# What is required:
Take the data below and copy exactly the lines starting at the one with "rw [hab] at e1" and finishing at the one with "theorem F_one : (ofSplitting", both included.

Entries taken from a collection
————————

include h0 h1 in
/-- For `τ ∉ ℝ` the lines `ℂ ω` and `ℂ ω̄` are complementary in `ℂ ⊗_ℚ ℚ² ≅ ℂ²` (`(1, τ)` and `(1, τ̄)` form a basis).
 [cite: LangeBirkenhake1992, §1.2 and §4.2 Thm. 4.2.1] -/
theorem isCompl_span (hτ : τ.im ≠ 0) : IsCompl (ℂ ∙ ω) (complexConj (ℂ ∙ ω)) := by
  rw [complexConj_span_singleton]
  have hd : τ - starRingEnd ℂ τ ≠ 0 := by
    rw [Complex.sub_conj]
    intro h
    apply hτ
    have := congrArg Complex.im h
    simpa using this
  constructor
  · rw [Submodule.disjoint_def]
    intro x hx hx'
    obtain ⟨a, rfl⟩ := Submodule.mem_span_singleton.1 hx
    obtain ⟨b, hb⟩ := Submodule.mem_span_singleton.1 hx'
    have hzero : a • ω + (-b) • conj ω = 0 := by rw [neg_smul, ← hb, add_neg_cancel]
    have e0 := congrArg (fun y => piScalarRight ℚ ℂ ℂ (Fin 2) y 0) hzero
    have e1 := congrArg (fun y => piScalarRight ℚ ℂ ℂ (Fin 2) y 1) hzero
    simp only [coords_comb_zero h0, coords_comb_one h1, map_zero, Pi.zero_apply] at e0 e1
    have hab : b = a := by linear_combination -e0
    rw [hab] at e1
    have ha : a * (τ - starRingEnd ℂ τ) = 0 := by linear_combination e1
    rcases mul_eq_zero.1 ha with ha | ha
    · rw [ha, zero_smul]
    · exact absurd ha hd
  · rw [codisjoint_iff, eq_top_iff]
    rintro x -
    set x0 := piScalarRight ℚ ℂ ℂ (Fin 2) x 0
    set x1 := piScalarRight ℚ ℂ ℂ (Fin 2) x 1
    set a : ℂ := (x1 - x0 * starRingEnd ℂ τ) / (τ - starRingEnd ℂ τ) with ha
    set b : ℂ := (x0 * τ - x1) / (τ - starRingEnd ℂ τ) with hb
    have hx : x = a • ω + b • conj ω := by
      apply (piScalarRight ℚ ℂ ℂ (Fin 2)).injective
      ext i
      fin_cases i
      · change x0 = piScalarRight ℚ ℂ ℂ (Fin 2) (a • ω + b • conj ω) 0
        rw [coords_comb_zero h0, ha, hb, ← add_div, eq_div_iff hd]
        ring
      · change x1 = piScalarRight ℚ ℂ ℂ (Fin 2) (a • ω + b • conj ω) 1
        rw [coords_comb_one h1, ha, hb, div_mul_eq_mul_div, div_mul_eq_mul_div, ← add_div, eq_div_iff hd]
        ring
    rw [hx]
    exact Submodule.add_mem_sup (Submodule.smul_mem _ a (Submodule.mem_span_singleton_self _))
      (Submodule.smul_mem _ b (Submodule.mem_span_singleton_self _))

/-! ## §3 The Hodge structure `V¹_τ = ofSplitting (ℂ ω)`: filtration, pieces, effectivity -/

variable (hP : IsCompl (ℂ ∙ ω) (complexConj (ℂ ∙ ω)))

/-- `F¹ V¹_τ = ℂ ω`. [cite: LangeBirkenhake1992, §1.2 and §4.2 Thm. 4.2.1] -/
theorem F_one : (ofSplitting (ℂ ∙ ω) hP one_pos : HodgeStructure (Fin 2 → ℚ) 1).F 1 = ℂ ∙ ω := by
  rw [ofSplitting_F, twoStepFiltration_of_pos_of_le _ one_pos le_rfl]

/-- `Fᵖ V¹_τ = ⊥` for `p ≥ 2`. [cite: LangeBirkenhake1992, §1.2 and §4.2 Thm. 4.2.1] -/
theorem F_of_two_le {p : ℤ} (hp : 2 ≤ p) :
    (ofSplitting (ℂ ∙ ω) hP one_pos : HodgeStructure (Fin 2 → ℚ) 1).F p = ⊥ := by
  rw [ofSplitting_F, twoStepFiltration_of_lt _ (by omega) (by omega)]

/-- `(V¹_τ)^{0,1} = ℂ ω̄`. [cite: LangeBirkenhake1992, §1.2 and §4.2 Thm. 4.2.1] -/
theorem piece_zero_one : (ofSplitting (ℂ ∙ ω) hP one_pos : HodgeStructure (Fin 2 → ℚ) 1).piece 0 1 = ℂ ∙ conj ω := by
  rw [piece_ofSplitting_zero_self, complexConj_span_singleton]

/-- `V¹_τ` is effective (types `(1,0)`, `(0,1)` only). [cite: LangeBirkenhake1992, §1.2 and §4.2 Thm. 4.2.1] -/
theorem isEffective : (ofSplitting (ℂ ∙ ω) hP one_pos : HodgeStructure (Fin 2 → ℚ) 1).IsEffective := by
  intro p q hne
  by_contra h
  apply hne
  apply piece_ofSplitting_eq_bot
  · rintro ⟨rfl, rfl⟩
    exact h ⟨zero_le_one, le_rfl⟩
  · rintro ⟨rfl, rfl⟩
    exact h ⟨le_rfl, zero_le_one⟩

/-! ## §4 The polarisation by the symplectic form `E = Matrix.toBilin' (0 1; -1 0)` (for `Im τ > 0`) -/

/-- `E(x, y) = x₀ y₁ - x₁ y₀` for the symplectic form (the intersection form on `H¹(ℂ/Λ; ℚ)`, Lange–Birkenhake §4.2).
 [cite: LangeBirkenhake1992, §1.2 and §4.2 Thm. 4.2.1] -/
theorem symplecticForm_apply (x y : Fin 2 → ℚ) :
    Matrix.toBilin' !![(0 : ℚ), 1; -1, 0] x y = x 0 * y 1 - x 1 * y 0 := by
  rw [Matrix.toBilin'_apply']
  simp [Matrix.mulVec, Fin.sum_univ_two, dotProduct]
  ring

/-- The complexified symplectic form in coordinates: `E_ℂ(x, y) = x₀ y₁ - x₁ y₀`. [cite: LangeBirkenhake1992, §1.2 and §4.2 Thm. 4.2.1] -/
theorem symplecticForm_baseChange (x y : ℂ ⊗[ℚ] (Fin 2 → ℚ)) :
    LinearMap.BilinForm.baseChange ℂ (Matrix.toBilin' !![(0 : ℚ), 1; -1, 0]) x y =
      piScalarRight ℚ ℂ ℂ (Fin 2) x 0 * piScalarRight ℚ ℂ ℂ (Fin 2) y 1 -
        piScalarRight ℚ ℂ ℂ (Fin 2) x 1 * piScalarRight ℚ ℂ ℂ (Fin 2) y 0 := by
  induction x using TensorProduct.induction_on with
  | zero => simp
  | tmul a v =>
    induction y using TensorProduct.induction_on with
    | zero => simp
    | tmul b w =>
      rw [LinearMap.BilinForm.baseChange_tmul, symplecticForm_apply, coords_tmul, coords_tmul, coords_tmul,
        coords_tmul, Rat.smul_def]
      push_cast
      ring
    | add y₁ y₂ e₁ e₂ =>
      rw [map_add, e₁, e₂, map_add, Pi.add_apply, Pi.add_apply]
      ring
  | add x₁ x₂ e₁ e₂ =>
    rw [map_add, LinearMap.add_apply, e₁, e₂, map_add, Pi.add_apply, Pi.add_apply]
    ring

include h0 h1 in
/-- `E_ℂ(ω, ω) = 0`. [cite: LangeBirkenhake1992, §1.2 and §4.2 Thm. 4.2.1] -/
theorem symplecticForm_self : LinearMap.BilinForm.baseChange ℂ (Matrix.toBilin' !![(0 : ℚ), 1; -1, 0]) ω ω = 0 := by
  rw [symplecticForm_baseChange, h0, h1]
  ring

include h0 h1 in
/-- `E_ℂ(ω, ω̄) = τ̄ - τ`. [cite: LangeBirkenhake1992, §1.2 and §4.2 Thm. 4.2.1] -/
theorem symplecticForm_self_conj :
    LinearMap.BilinForm.baseChange ℂ (Matrix.toBilin' !![(0 : ℚ), 1; -1, 0]) ω (conj ω) = starRingEnd ℂ τ - τ := by
  rw [symplecticForm_baseChange, h0, h1, coords_conj_zero h0, coords_conj_one h1]
  ring

include h0 h1 in
/-- `E_ℂ(ω̄, ω) = τ - τ̄`. [cite: LangeBirkenhake1992, §1.2 and §4.2 Thm. 4.2.1] -/
theorem symplecticForm_conj_self :
    LinearMap.BilinForm.baseChange ℂ (Matrix.toBilin' !![(0 : ℚ), 1; -1, 0]) (conj ω) ω = τ - starRingEnd ℂ τ := by
  rw [symplecticForm_baseChange, h0, h1, coords_conj_zero h0, coords_conj_one h1]
  ring

/-- `i · ā · a · (τ̄ - τ) = 2 Im τ |a|²`. [cite: LangeBirkenhake1992, §1.2 and §4.2 Thm. 4.2.1] -/
theorem key_identity_one_zero (a τ : ℂ) :
    Complex.I * (starRingEnd ℂ a * (a * (starRingEnd ℂ τ - τ))) = ((2 * τ.im * Complex.normSq a : ℝ) : ℂ) := by
  rw [← mul_assoc (starRingEnd ℂ a), mul_comm (starRingEnd ℂ a) a, Complex.mul_conj]
  apply Complex.ext
  · simp [Complex.normSq_apply]
    ring
  · simp [Complex.normSq_apply]

/-- `-i · ā · a · (τ - τ̄) = 2 Im τ |a|²`. [cite: LangeBirkenhake1992, §1.2 and §4.2 Thm. 4.2.1] -/
theorem key_identity_zero_one (a τ : ℂ) :
    -Complex.I * (starRingEnd ℂ a * (a * (τ - starRingEnd ℂ τ))) = ((2 * τ.im * Complex.normSq a : ℝ) : ℂ) := by
  rw [← mul_assoc (starRingEnd ℂ a), mul_comm (starRingEnd ℂ a) a, Complex.mul_conj]
  apply Complex.ext
  · simp [Complex.normSq_apply]
    ring
  · simp [Complex.normSq_apply]

include h0 h1 in
/-- **The Riemann form polarises `V¹_τ` for `Im τ > 0`**: `E` is alternating, `F¹ = ℂ ω` is `E_ℂ`-isotropic, and
`i E_ℂ(a ω, conj (a ω)) = 2 Im τ |a|² > 0` (Riemann's bilinear relations for the lattice `ℤ + τℤ`).
[cite: LangeBirkenhake1992, Thm. 4.2.1 and §4.2 (Riemann relations)] [cite: VoisinHodgeI2002, §7.1.2 Def. 7.7] -/
theorem isPolarizable (hτ' : 0 < τ.im) :
    (ofSplitting (ℂ ∙ ω) hP one_pos : HodgeStructure (Fin 2 → ℚ) 1).IsPolarizable := by
  refine ⟨{ form := Matrix.toBilin' !![(0 : ℚ), 1; -1, 0], flip_form := ?_, form_apply_eq_zero := ?_, pos := ?_ }⟩
  · refine LinearMap.ext fun x => LinearMap.ext fun y => ?_
    rw [Int.negOnePow_one, Units.val_neg, Units.val_one, LinearMap.smul_apply, LinearMap.smul_apply]
    change Matrix.toBilin' !![(0 : ℚ), 1; -1, 0] y x = _
    rw [symplecticForm_apply, symplecticForm_apply, neg_smul, one_smul]
    ring
  · intro p x hx y hy
    by_cases hp : p ≤ 0
    · rw [F_of_two_le hP (by omega)] at hy
      rw [(Submodule.mem_bot ℂ).1 hy, map_zero]
    by_cases hp1 : p = 1
    · subst hp1
      rw [show (1 : ℤ) + 1 - 1 = 1 by norm_num, F_one hP] at hy
      rw [F_one hP] at hx
      obtain ⟨a, rfl⟩ := Submodule.mem_span_singleton.1 hx
      obtain ⟨b, rfl⟩ := Submodule.mem_span_singleton.1 hy
      simp only [map_smul, LinearMap.smul_apply, smul_eq_mul, symplecticForm_self h0 h1, mul_zero]
    · rw [F_of_two_le hP (by omega)] at hx
      rw [(Submodule.mem_bot ℂ).1 hx, map_zero, LinearMap.zero_apply]
  · intro p q hpq x hx hx0
    by_cases h10 : p = 1 ∧ q = 0
    · obtain ⟨rfl, rfl⟩ := h10
      rw [piece_ofSplitting_self_zero] at hx
      obtain ⟨a, rfl⟩ := Submodule.mem_span_singleton.1 hx
      have ha : a ≠ 0 := by
        rintro rfl
        exact hx0 (zero_smul _ _)
      refine ⟨2 * τ.im * Complex.normSq a, mul_pos (mul_pos two_pos hτ') (Complex.normSq_pos.2 ha), ?_⟩
      rw [conj_smul]
      simp only [map_smul, LinearMap.smul_apply, smul_eq_mul, symplecticForm_self_conj h0 h1, zpow_one, zpow_zero,
        inv_one, mul_one]
      exact key_identity_one_zero a τ
    by_cases h01 : p = 0 ∧ q = 1
    · obtain ⟨rfl, rfl⟩ := h01
      rw [piece_zero_one hP] at hx
      obtain ⟨a, rfl⟩ := Submodule.mem_span_singleton.1 hx
      have ha : a ≠ 0 := by
        rintro rfl
        exact hx0 (zero_smul _ _)
      refine ⟨2 * τ.im * Complex.normSq a, mul_pos (mul_pos two_pos hτ') (Complex.normSq_pos.2 ha), ?_⟩
      rw [conj_smul, conj_conj]
      simp only [map_smul, LinearMap.smul_apply, smul_eq_mul, symplecticForm_conj_self h0 h1, zpow_one, zpow_zero,
        one_mul, Complex.inv_I]
      exact key_identity_zero_one a τ
    · exact absurd ((Submodule.mem_bot ℂ).1 (piece_ofSplitting_eq_bot _ hP _ h10 h01 ▸ hx)) hx0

————————

# Exercise output:
    rw [hab] at e1
    have ha : a * (τ - starRingEnd ℂ τ) = 0 := by linear_combination e1
    rcases mul_eq_zero.1 ha with ha | ha
    · rw [ha, zero_smul]
    · exact absurd ha hd
  · rw [codisjoint_iff, eq_top_iff]
    rintro x -
    set x0 := piScalarRight ℚ ℂ ℂ (Fin 2) x 0
    set x1 := piScalarRight ℚ ℂ ℂ (Fin 2) x 1
    set a : ℂ := (x1 - x0 * starRingEnd ℂ τ) / (τ - starRingEnd ℂ τ) with ha
    set b : ℂ := (x0 * τ - x1) / (τ - starRingEnd ℂ τ) with hb
    have hx : x = a • ω + b • conj ω := by
      apply (piScalarRight ℚ ℂ ℂ (Fin 2)).injective
      ext i
      fin_cases i
      · change x0 = piScalarRight ℚ ℂ ℂ (Fin 2) (a • ω + b • conj ω) 0
        rw [coords_comb_zero h0, ha, hb, ← add_div, eq_div_iff hd]
        ring
      · change x1 = piScalarRight ℚ ℂ ℂ (Fin 2) (a • ω + b • conj ω) 1
        rw [coords_comb_one h1, ha, hb, div_mul_eq_mul_div, div_mul_eq_mul_div, ← add_div, eq_div_iff hd]
        ring
    rw [hx]
    exact Submodule.add_mem_sup (Submodule.smul_mem _ a (Submodule.mem_span_singleton_self _))
      (Submodule.smul_mem _ b (Submodule.mem_span_singleton_self _))

/-! ## §3 The Hodge structure `V¹_τ = ofSplitting (ℂ ω)`: filtration, pieces, effectivity -/

variable (hP : IsCompl (ℂ ∙ ω) (complexConj (ℂ ∙ ω)))

/-- `F¹ V¹_τ = ℂ ω`. [cite: LangeBirkenhake1992, §1.2 and §4.2 Thm. 4.2.1] -/
theorem F_one : (ofSplitting (ℂ ∙ ω) hP one_pos : HodgeStructure (Fin 2 → ℚ) 1).F 1 = ℂ ∙ ω := by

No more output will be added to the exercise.